The one or more processors may also operate to support performance of the relevant operations in a “cloud computing” environment or as a “software as a service” (SaaS). For example, at least some of the operations may be performed by a group of computers (as examples of machines including processors), these operations being accessible via a network (e.g., the Internet) and via one or more appropriate interfaces (e.g., Application Program Interfaces (APIs).)
Thus, a method and system to generate mature products for a catalog have been described. Although the present invention has been described with reference to specific example embodiments, it will be evident that various modifications and changes may be made to these embodiments without departing from the broader spirit and scope of the invention. Accordingly, the specification and drawings are to be regarded in an illustrative rather than a restrictive sense.

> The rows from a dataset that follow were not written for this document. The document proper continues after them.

import Literature.AlgebraicGeometry.ModuliOfAbelianVarieties.Lan2013.Sec63Defs

/-!
# [Lan2013PELCompactifications] §6.3 vocabulary — proved companion of `Lan2013/Sec63Defs` (theorems only; RULING TS-1)

Topic `AlgebraicGeometry/ModuliOfAbelianVarieties/Lan2013`; namespace `Literature.AlgebraicGeometry.ModuliOfAbelianVarieties.Lan2013.Sec63Defs`
(squad TS, block R12, typer TS-t20).  PROOFS ONLY — no new definition, no named fact, no `sorry`, no axiom, no instance, no notation.
`multiRankGT_isStrictOrder` proves the sentence «These relations define a partial order on the set of all possible `𝒪`-multi-ranks» of
Definition 6.3.3.8 (p. 429; 2010 rev. p. 480) for the REAL relation `Sec63Defs.MultiRankGT` (`r > r'` iff `|r| > |r'|` and `r_{[τ]} ≥ r'_{[τ]}`
for every `[τ]`): `>` is irreflexive and transitive, i.e. a strict partial order (Mathlib `IsStrictOrder`); `multiRankGT_asymm` records
asymmetry.  HC_CM is proved only modulo the 7 printed citations (2 remaining: hLiu418 = stmt-HodgeConjecture-24832, h413 =
stmt-HodgeConjecture-24833) until rung 0 closes; this file discharges no named fact (net debt 0).

## References
* [Lan2013PELCompactifications] K.-W. Lan, *Arithmetic compactifications of PEL-type Shimura varieties*, LMS Monographs 36 (2013),
  Def. 6.3.3.8 (p. 429); 2010 revision p. 480.
-/

namespace Literature.AlgebraicGeometry.ModuliOfAbelianVarieties.Lan2013.Sec63Defs

universe v

/-- **Definition 6.3.3.8, last sentence** (p. 429): «These relations define a partial order on the set of all possible `𝒪`-multi-ranks.» —
the relation `r > r'` (`Sec63Defs.MultiRankGT`: `|r| > |r'|` and `r_{[τ]} ≥ r'_{[τ]}` for all `[τ]`) is a strict partial order:
irreflexive since `|r| > |r|` fails, transitive since both clauses are. [cite: Lan2013PELCompactifications, Def. 6.3.3.8 (p. 429)] -/
theorem multiRankGT_isStrictOrder (ι : Type v) : IsStrictOrder (ι → ℕ) MultiRankGT where
  irrefl _ h := lt_irrefl _ h.1
  trans _ _ _ h₁ h₂ := ⟨lt_trans h₂.1 h₁.1, fun τ => le_trans (h₂.2 τ) (h₁.2 τ)⟩

/-- Asymmetry of `>` on `𝒪`-multi-ranks («We say `r` is smaller than `r'`, denoted `r < r'`, if `r' > r`» — never both).
[cite: Lan2013PELCompactifications, Def. 6.3.3.8 (p. 429)] -/
theorem multiRankGT_asymm {ι : Type v} {r r' : ι → ℕ} (h : MultiRankGT r r') : ¬ MultiRankGT r' r :=
  fun h' => lt_irrefl _ (lt_trans h.1 h'.1)

end Literature.AlgebraicGeometry.ModuliOfAbelianVarieties.Lan2013.Sec63Defs
import Summits.Langlands.Langlands.Theses.SeedReachSplit
import Summits.Langlands.Langlands.Theorems.SeedReachSymmetricPowerKernel

/-!
# SeedReachSplit — BRIDGE of the lens-3 g15 node (REV 1) onto the BORN route decls

Route `route-Langlands-SeedReachSplit` rev 1 (@fc3bd7e7fc24; lens-3-g15 DELTA node L1120, crit-1 CLEARED row 228, writer-1 ROUTE-EDIT L1137):
items C `SeedIsolatedSymPower` stmt-Langlands-26838 · B `ThetaSeededSymPower` 26839 · A `BaseChangeSeededSymPower` 26840 · FRAME″ `SeedReachFrame`
26675 · Assembly 26676 (closed).  Rev 1 = rev 0 + a class-wide LEVEL SET `S` in the admissible-congruence edge (both forms unramified outside `S`,
every place above `p` outside `S`), three insertions per dial occurrence and nothing else.

The rev-0 twin is landed as `Theorems/SeedReachSymmetricPower.lean` (PART A, p792234) + `Theorems/SeedReachSymmetricPowerKernel.lean` (PART B,
p792846) in namespace `…Theorems.SeedReach`; its EQUIV node SPF `SymPowerFunctoriality`, the antecedent AVX `SymPowerAvatarExists`, the
vocabulary (`IsBaseChangeForm`, `IsThetaForm`, `SymSatakeCompatibleAt`, `IsSymWeaklyAutomorphic`) and the EQUIV kernels `fc_of_spf` / `spf_of_fc` /
`fc_iff_spf` / `cm_of_langlands` are UNCHANGED by rev 1 and are imported, not restated (Theorems files are append-only; a replacement of PART A is not
possible).  This file (namespace `…Theorems.SeedReachRev1`) adds exactly the rev-1 content and certifies the kernels ON THE LEDGER DECLS:

* §1 the rev-1 edge `AdmissibleSymCongruence K₀ n hcpt₂ S π π′` and dials `BCReachable` / `ThetaReachable` (∃ S), with the `Iff.rfl` bridges
  `bcReachable_iff` / `thetaReachable_iff` to the texts inlined in the route items, and `a_iff` / `b_iff` / `c_iff` / `frame_iff` stating that the
  ROUTE decls `Theses.SeedReachSplit.{BaseChangeSeededSymPower, ThetaSeededSymPower, SeedIsolatedSymPower, SeedReachFrame}` ARE «SPF restricted to
  the dial» (kernel-checked text identity);
* §2 the kernels on the route decls: `a_of_spf`, `b_of_spf`, `c_of_spf` (WEAKER), `spf_of_pieces` / `spf_iff_pieces` (EXACT: SPF ⟺ A ∧ B ∧ C, two
  excluded middles), `fc_iff_pieces (hAV)`, `fc_of_pieces` (outright), `a/b/c_of_fc (hAV)`, `frame_of_host`, `closes` (= the route's own
  `Theses.SeedReachSplit.closes`, re-proved from the pieces), `langlands_of_pieces`, necessity `spf/a/b/c/frame_of_langlands`, `langlands_iff_items (hAV)`.

Nothing here proves `Langlands`; the items A (print, ATTACKED), B (open: RedALT), C (declared residual REACH) are open.
-/

set_option linter.unusedVariables false
set_option linter.unusedSectionVars false
set_option linter.dupNamespace false -- project-wide option; `Summit.Langlands.Langlands` is the mandated namespace

namespace Summit.Langlands.Langlands.Theorems.SeedReachRev1

open Polynomial
open Summit.Langlands.Langlands.Theses.SymmetricPowerAnchorSplit (AnchorlessSymTypeAutomorphy CMSymmetricPowerAutomorphy
  LowSymmetricPowerAutomorphy HilbertSymmetricPowerAutomorphy CliffordSolvableDescent SolvableAnchorTransport AvatarSymmetricPowerFrame)
open Summit.Langlands.Langlands.Theorems.MonodromyDichotomySymmetricPowerAnchor (IsPinnedGeometric IsLieIrreducible RankIH IsSymShadow
  HasCohomologicalPartner IsWeaklyAutomorphic cm_of_langlands)

open Summit.Langlands.Langlands.Theorems.SeedReach (SymSatakeCompatibleAt IsSymWeaklyAutomorphic IsBaseChangeForm IsThetaForm
  SymPowerFunctoriality SymPowerAvatarExists fc_of_spf spf_of_fc fc_iff_spf)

The Abstract of the Disclosure is provided to comply with 37 C.F.R. §1.72(b), requiring an abstract that will allow the reader to quickly ascertain the nature of the technical disclosure. It is submitted with the understanding that it will not be used to interpret or limit the scope or meaning of the claims. In addition, in the foregoing Detailed Description, it can be seen that various features are grouped together in a single embodiment for the purpose of streamlining the disclosure. This method of disclosure is not to be interpreted as reflecting an intention that the claimed embodiments require more features than are expressly recited in each claim. Rather, as the following claims reflect, inventive subject matter lies in less than all features of a single disclosed embodiment. Thus the following claims are hereby incorporated into the Detailed Description, with each claim standing on its own as a separate embodiment.